> Your objective
Among the entries below, one stretch runs from the line that contains "have hcube := A.cubicalStructure_linEquiv_holds" through the line that contains "have h₂ : (h". Repeat that stretch exactly, ends included, and only that.

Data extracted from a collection
/---

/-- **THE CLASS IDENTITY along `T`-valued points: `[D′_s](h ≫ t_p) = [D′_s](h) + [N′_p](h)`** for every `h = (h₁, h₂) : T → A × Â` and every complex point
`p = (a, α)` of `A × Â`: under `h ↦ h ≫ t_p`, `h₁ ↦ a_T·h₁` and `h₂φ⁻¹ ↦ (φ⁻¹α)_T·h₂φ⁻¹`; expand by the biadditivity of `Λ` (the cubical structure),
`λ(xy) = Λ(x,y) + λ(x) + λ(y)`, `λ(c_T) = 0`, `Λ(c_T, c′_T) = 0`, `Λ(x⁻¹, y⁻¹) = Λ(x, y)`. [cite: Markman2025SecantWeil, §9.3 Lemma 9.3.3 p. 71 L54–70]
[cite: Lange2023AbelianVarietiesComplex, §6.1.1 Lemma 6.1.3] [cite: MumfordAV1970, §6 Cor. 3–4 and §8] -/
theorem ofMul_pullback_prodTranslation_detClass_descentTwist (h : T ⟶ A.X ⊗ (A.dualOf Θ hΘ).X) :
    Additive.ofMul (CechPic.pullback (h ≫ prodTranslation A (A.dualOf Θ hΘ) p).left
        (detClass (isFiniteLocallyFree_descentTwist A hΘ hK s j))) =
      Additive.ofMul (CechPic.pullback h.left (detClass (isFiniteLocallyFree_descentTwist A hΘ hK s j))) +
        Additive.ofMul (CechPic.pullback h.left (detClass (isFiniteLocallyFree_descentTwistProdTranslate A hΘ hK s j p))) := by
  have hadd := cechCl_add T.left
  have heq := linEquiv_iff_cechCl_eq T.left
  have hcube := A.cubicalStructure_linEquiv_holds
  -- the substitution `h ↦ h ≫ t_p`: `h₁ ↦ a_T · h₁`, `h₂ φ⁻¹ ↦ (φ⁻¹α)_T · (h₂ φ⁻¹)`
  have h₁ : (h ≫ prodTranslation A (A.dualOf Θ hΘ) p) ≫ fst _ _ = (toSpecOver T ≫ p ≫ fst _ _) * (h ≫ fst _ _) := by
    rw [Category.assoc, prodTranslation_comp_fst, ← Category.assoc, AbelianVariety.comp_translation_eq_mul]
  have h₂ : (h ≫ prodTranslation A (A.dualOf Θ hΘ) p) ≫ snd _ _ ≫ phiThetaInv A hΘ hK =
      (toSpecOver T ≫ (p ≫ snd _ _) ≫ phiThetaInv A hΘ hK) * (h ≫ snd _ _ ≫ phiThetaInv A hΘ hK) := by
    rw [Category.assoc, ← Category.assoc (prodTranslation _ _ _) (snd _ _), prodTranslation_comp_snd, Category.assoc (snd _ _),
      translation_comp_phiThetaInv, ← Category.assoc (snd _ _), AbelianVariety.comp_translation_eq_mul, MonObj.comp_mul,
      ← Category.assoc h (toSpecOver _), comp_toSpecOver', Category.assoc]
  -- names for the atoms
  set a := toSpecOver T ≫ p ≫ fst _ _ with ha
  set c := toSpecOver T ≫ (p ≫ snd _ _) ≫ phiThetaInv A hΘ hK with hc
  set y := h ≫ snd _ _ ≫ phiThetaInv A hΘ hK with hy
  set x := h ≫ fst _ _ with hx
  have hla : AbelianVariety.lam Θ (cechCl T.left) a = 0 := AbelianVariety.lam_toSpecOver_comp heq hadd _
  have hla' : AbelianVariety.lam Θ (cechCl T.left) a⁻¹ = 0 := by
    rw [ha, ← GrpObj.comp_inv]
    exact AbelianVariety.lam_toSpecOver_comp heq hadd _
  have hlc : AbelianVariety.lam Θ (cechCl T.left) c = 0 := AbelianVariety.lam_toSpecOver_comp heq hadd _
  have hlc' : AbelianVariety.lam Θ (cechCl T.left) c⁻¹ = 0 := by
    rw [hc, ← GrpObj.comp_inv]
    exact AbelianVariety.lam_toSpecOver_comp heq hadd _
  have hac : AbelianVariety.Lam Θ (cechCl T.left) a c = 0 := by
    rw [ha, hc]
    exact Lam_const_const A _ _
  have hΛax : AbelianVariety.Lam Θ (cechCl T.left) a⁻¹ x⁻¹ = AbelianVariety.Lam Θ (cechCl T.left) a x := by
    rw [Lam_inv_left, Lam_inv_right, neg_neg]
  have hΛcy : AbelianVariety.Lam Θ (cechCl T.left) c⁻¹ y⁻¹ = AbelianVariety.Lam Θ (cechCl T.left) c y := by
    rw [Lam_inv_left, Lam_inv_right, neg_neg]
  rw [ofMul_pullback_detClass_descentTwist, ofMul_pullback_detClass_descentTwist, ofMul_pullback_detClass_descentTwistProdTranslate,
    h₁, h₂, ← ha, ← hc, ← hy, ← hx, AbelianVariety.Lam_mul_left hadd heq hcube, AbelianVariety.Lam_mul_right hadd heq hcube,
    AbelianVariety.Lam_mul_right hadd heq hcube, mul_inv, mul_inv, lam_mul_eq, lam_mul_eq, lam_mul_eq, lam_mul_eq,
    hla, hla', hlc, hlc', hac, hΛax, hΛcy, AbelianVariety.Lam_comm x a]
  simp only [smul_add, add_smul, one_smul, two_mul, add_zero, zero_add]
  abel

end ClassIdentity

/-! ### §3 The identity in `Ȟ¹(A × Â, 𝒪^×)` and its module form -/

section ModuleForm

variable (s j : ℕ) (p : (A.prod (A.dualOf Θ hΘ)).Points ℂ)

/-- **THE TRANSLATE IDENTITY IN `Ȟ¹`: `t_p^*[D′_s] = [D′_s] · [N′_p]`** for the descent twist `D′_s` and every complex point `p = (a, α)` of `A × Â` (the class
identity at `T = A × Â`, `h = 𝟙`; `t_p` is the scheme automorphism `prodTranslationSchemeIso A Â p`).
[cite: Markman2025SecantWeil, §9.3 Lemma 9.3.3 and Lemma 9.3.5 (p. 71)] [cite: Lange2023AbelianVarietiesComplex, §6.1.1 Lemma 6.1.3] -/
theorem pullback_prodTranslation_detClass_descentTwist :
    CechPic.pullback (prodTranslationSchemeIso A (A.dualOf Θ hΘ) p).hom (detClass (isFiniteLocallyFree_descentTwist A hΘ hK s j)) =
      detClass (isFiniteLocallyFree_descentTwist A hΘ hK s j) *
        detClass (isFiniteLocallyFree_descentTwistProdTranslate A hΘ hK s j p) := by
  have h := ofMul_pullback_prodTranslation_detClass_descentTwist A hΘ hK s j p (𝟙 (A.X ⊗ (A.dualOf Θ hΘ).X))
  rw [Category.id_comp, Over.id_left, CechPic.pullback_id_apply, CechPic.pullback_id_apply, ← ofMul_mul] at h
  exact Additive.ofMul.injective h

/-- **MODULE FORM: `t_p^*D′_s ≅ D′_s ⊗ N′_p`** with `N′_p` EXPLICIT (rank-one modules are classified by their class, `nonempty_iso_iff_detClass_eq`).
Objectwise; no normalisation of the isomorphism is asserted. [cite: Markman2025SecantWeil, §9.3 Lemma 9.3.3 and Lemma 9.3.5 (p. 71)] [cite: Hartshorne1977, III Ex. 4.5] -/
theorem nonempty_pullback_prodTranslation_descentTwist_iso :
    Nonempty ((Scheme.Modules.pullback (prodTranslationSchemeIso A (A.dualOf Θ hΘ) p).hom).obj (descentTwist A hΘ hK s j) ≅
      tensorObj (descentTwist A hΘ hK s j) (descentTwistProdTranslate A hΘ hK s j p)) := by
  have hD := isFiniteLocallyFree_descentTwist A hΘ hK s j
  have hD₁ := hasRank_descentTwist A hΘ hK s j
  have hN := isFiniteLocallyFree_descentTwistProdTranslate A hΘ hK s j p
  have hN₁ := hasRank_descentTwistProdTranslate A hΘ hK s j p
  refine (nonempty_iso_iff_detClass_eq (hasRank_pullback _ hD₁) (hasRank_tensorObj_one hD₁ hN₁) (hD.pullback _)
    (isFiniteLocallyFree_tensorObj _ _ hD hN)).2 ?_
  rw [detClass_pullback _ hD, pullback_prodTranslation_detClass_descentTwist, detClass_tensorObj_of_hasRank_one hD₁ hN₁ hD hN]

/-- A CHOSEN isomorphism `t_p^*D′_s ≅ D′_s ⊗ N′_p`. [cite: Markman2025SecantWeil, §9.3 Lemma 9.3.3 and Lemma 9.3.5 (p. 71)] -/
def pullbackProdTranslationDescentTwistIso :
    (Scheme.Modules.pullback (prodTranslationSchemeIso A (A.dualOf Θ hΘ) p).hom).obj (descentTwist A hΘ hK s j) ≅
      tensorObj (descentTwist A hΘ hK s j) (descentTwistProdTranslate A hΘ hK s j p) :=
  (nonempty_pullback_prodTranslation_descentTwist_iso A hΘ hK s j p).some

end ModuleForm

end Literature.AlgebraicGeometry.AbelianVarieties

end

\---
/---

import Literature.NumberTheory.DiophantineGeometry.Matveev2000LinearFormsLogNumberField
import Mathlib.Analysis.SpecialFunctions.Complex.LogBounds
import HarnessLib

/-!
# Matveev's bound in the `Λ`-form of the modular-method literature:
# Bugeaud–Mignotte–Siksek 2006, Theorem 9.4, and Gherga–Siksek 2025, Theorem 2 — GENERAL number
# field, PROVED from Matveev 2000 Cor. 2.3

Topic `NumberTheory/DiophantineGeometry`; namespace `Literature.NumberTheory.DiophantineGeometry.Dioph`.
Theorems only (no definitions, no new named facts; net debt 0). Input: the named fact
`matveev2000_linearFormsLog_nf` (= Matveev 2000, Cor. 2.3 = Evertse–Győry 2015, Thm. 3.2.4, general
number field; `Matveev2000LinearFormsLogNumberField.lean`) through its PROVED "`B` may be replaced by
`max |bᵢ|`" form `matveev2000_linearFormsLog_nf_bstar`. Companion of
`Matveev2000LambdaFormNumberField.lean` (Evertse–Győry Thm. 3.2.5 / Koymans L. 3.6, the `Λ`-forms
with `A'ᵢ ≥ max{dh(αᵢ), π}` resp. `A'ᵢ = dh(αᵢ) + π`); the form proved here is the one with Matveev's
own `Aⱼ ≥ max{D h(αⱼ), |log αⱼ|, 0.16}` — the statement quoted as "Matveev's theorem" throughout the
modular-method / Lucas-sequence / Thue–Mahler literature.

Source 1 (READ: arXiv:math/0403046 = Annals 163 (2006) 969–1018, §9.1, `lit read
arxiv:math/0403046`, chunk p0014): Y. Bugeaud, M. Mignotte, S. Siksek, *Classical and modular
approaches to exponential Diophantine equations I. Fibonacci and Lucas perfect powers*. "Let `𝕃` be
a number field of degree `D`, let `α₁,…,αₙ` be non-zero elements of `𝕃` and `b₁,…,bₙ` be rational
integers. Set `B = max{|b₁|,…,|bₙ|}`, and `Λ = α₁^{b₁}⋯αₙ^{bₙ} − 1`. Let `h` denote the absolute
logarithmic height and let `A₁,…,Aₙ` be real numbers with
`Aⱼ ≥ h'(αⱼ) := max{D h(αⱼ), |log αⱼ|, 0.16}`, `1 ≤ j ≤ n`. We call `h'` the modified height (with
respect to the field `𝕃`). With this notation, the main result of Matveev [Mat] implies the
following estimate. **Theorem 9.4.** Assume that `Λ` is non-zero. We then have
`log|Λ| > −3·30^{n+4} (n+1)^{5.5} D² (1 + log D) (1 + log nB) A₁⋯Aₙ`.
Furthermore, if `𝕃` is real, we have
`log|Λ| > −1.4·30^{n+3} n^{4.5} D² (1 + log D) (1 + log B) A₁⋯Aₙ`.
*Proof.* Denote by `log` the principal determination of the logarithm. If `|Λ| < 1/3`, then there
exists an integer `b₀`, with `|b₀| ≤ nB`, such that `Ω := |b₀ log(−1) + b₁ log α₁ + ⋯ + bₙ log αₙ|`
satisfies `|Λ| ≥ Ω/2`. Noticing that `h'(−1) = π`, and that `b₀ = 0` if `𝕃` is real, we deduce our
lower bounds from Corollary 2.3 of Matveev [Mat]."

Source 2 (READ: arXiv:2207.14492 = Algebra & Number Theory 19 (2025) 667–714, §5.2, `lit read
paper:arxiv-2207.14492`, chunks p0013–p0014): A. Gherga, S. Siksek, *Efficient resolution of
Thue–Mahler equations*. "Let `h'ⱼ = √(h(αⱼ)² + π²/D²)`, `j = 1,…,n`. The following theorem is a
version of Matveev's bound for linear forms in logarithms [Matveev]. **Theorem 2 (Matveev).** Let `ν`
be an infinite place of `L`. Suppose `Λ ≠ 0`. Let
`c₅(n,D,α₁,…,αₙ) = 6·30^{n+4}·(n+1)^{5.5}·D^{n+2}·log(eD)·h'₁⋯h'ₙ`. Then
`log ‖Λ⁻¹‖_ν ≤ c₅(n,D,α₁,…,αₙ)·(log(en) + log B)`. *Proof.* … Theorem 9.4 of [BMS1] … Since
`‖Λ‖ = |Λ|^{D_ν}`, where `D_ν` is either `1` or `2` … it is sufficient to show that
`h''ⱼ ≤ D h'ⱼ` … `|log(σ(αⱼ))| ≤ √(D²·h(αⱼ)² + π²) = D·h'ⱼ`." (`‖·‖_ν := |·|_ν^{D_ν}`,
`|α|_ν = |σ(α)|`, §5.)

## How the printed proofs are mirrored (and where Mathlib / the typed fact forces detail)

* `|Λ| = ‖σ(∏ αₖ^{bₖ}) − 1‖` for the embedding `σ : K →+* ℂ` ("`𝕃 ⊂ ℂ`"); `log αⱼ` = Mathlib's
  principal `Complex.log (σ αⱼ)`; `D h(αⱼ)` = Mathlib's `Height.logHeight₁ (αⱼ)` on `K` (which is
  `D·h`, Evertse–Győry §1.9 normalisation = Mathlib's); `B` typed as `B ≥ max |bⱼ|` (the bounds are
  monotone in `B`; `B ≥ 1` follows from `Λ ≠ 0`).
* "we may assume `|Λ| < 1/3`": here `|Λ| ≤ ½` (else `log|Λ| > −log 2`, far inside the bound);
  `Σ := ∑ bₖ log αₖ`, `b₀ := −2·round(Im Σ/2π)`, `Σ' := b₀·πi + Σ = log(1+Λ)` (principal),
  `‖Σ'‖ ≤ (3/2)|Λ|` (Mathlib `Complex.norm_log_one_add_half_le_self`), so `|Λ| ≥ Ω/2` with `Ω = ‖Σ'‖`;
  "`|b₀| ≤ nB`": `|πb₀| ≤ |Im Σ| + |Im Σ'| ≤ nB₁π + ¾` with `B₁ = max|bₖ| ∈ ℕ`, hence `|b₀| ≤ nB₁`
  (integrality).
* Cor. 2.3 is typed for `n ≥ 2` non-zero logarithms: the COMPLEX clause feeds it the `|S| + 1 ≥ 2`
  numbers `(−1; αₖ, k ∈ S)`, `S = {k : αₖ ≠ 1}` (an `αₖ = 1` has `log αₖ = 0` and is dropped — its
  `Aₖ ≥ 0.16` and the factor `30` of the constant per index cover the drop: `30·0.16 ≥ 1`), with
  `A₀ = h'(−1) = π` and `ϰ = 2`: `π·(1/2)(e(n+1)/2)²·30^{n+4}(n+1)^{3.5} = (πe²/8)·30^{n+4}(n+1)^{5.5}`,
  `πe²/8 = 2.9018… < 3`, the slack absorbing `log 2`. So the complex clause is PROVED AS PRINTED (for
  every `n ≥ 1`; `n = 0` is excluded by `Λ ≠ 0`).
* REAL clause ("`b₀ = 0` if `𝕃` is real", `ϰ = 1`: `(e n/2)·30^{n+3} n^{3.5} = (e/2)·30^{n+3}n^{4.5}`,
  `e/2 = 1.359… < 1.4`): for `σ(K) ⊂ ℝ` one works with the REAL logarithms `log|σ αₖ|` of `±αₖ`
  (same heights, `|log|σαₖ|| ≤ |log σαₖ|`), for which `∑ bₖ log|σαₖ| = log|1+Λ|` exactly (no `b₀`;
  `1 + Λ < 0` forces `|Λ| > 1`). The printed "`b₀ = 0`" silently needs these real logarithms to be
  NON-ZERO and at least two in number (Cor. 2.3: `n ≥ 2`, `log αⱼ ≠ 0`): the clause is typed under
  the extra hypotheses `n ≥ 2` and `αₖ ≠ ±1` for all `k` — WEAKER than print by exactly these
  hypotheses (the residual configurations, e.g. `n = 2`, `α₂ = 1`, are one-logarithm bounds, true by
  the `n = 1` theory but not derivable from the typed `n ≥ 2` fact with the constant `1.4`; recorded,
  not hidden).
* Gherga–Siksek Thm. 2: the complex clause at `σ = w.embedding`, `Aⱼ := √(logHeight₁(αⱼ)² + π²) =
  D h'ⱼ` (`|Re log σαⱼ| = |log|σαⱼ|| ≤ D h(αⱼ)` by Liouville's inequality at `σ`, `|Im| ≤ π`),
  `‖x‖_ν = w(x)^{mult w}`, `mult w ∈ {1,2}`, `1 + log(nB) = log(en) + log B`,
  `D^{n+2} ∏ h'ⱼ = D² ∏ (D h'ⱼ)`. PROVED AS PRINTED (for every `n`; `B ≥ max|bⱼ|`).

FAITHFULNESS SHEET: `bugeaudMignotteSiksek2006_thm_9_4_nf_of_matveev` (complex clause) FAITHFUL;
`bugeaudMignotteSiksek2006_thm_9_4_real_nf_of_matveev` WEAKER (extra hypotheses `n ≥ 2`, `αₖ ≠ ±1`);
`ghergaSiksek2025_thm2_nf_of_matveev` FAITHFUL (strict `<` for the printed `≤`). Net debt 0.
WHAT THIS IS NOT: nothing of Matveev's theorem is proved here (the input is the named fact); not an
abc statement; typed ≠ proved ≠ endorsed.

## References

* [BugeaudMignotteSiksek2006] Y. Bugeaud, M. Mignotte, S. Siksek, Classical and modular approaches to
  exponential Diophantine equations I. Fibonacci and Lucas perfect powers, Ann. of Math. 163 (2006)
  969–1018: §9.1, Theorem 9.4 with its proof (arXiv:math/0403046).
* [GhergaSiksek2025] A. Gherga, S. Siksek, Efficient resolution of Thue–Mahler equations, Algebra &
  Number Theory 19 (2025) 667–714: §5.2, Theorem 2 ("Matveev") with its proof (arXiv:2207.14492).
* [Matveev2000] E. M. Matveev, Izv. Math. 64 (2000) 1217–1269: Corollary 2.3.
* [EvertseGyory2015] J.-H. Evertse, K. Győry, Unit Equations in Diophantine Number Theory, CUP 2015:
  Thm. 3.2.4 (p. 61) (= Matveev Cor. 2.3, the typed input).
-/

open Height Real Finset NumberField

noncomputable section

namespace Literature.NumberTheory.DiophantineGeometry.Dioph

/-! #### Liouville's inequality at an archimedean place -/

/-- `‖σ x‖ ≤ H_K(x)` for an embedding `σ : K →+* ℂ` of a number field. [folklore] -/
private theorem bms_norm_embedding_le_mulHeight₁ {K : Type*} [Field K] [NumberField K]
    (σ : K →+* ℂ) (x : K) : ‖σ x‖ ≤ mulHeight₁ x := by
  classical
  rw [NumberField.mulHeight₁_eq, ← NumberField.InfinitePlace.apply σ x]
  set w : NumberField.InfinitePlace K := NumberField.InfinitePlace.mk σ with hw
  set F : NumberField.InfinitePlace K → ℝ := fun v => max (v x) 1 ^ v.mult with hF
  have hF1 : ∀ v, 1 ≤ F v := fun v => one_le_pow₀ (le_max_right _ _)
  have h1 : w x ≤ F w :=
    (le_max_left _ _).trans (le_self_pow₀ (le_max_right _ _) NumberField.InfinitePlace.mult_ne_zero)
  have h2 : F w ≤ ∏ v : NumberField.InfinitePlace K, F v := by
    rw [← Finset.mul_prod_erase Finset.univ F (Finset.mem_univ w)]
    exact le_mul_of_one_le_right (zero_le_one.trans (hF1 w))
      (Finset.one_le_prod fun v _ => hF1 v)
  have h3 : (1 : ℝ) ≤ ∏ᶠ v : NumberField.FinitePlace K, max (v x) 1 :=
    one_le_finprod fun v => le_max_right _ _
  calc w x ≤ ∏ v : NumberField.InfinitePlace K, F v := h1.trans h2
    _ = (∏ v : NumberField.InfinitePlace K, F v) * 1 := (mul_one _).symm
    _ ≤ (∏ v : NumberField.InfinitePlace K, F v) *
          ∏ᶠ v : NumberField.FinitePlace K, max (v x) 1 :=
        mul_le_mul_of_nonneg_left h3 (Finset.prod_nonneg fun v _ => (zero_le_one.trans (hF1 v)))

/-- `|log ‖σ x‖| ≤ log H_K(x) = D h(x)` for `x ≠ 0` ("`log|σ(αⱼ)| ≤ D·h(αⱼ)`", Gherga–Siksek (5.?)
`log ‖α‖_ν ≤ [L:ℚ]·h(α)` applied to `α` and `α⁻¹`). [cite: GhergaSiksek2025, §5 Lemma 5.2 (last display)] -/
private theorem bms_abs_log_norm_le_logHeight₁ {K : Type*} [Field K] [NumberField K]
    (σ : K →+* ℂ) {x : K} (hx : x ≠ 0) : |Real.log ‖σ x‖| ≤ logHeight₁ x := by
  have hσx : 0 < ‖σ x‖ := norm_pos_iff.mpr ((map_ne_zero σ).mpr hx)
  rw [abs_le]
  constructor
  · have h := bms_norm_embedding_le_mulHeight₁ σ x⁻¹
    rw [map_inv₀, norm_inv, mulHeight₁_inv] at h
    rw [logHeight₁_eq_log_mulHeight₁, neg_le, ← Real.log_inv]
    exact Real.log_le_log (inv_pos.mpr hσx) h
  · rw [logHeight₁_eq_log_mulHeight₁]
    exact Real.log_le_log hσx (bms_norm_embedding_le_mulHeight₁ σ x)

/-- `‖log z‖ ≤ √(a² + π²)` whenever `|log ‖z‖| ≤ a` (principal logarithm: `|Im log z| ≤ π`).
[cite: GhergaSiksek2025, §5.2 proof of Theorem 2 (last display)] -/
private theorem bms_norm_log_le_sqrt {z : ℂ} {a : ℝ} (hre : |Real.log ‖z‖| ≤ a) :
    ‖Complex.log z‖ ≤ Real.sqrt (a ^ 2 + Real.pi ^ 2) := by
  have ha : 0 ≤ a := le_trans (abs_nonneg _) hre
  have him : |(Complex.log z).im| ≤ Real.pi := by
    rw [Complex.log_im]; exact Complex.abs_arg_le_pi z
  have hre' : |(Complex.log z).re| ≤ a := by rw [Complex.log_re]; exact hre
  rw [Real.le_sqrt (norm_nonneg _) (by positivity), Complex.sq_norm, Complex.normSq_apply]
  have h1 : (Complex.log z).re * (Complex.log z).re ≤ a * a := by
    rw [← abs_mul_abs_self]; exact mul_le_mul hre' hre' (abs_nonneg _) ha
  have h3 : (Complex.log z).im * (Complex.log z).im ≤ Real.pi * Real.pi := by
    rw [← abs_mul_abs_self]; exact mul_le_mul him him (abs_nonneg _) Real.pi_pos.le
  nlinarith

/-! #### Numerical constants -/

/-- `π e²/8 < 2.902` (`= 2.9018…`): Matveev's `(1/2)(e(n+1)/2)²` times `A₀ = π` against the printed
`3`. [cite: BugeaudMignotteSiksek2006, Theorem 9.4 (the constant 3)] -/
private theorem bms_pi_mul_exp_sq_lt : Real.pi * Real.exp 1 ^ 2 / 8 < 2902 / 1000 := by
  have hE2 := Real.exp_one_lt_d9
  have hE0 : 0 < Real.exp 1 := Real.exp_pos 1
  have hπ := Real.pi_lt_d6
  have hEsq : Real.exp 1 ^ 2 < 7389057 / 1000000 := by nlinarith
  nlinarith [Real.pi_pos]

\---

> Answer below
  have hcube := A.cubicalStructure_linEquiv_holds
  -- the substitution `h ↦ h ≫ t_p`: `h₁ ↦ a_T · h₁`, `h₂ φ⁻¹ ↦ (φ⁻¹α)_T · (h₂ φ⁻¹)`
  have h₁ : (h ≫ prodTranslation A (A.dualOf Θ hΘ) p) ≫ fst _ _ = (toSpecOver T ≫ p ≫ fst _ _) * (h ≫ fst _ _) := by
    rw [Category.assoc, prodTranslation_comp_fst, ← Category.assoc, AbelianVariety.comp_translation_eq_mul]
  have h₂ : (h ≫ prodTranslation A (A.dualOf Θ hΘ) p) ≫ snd _ _ ≫ phiThetaInv A hΘ hK =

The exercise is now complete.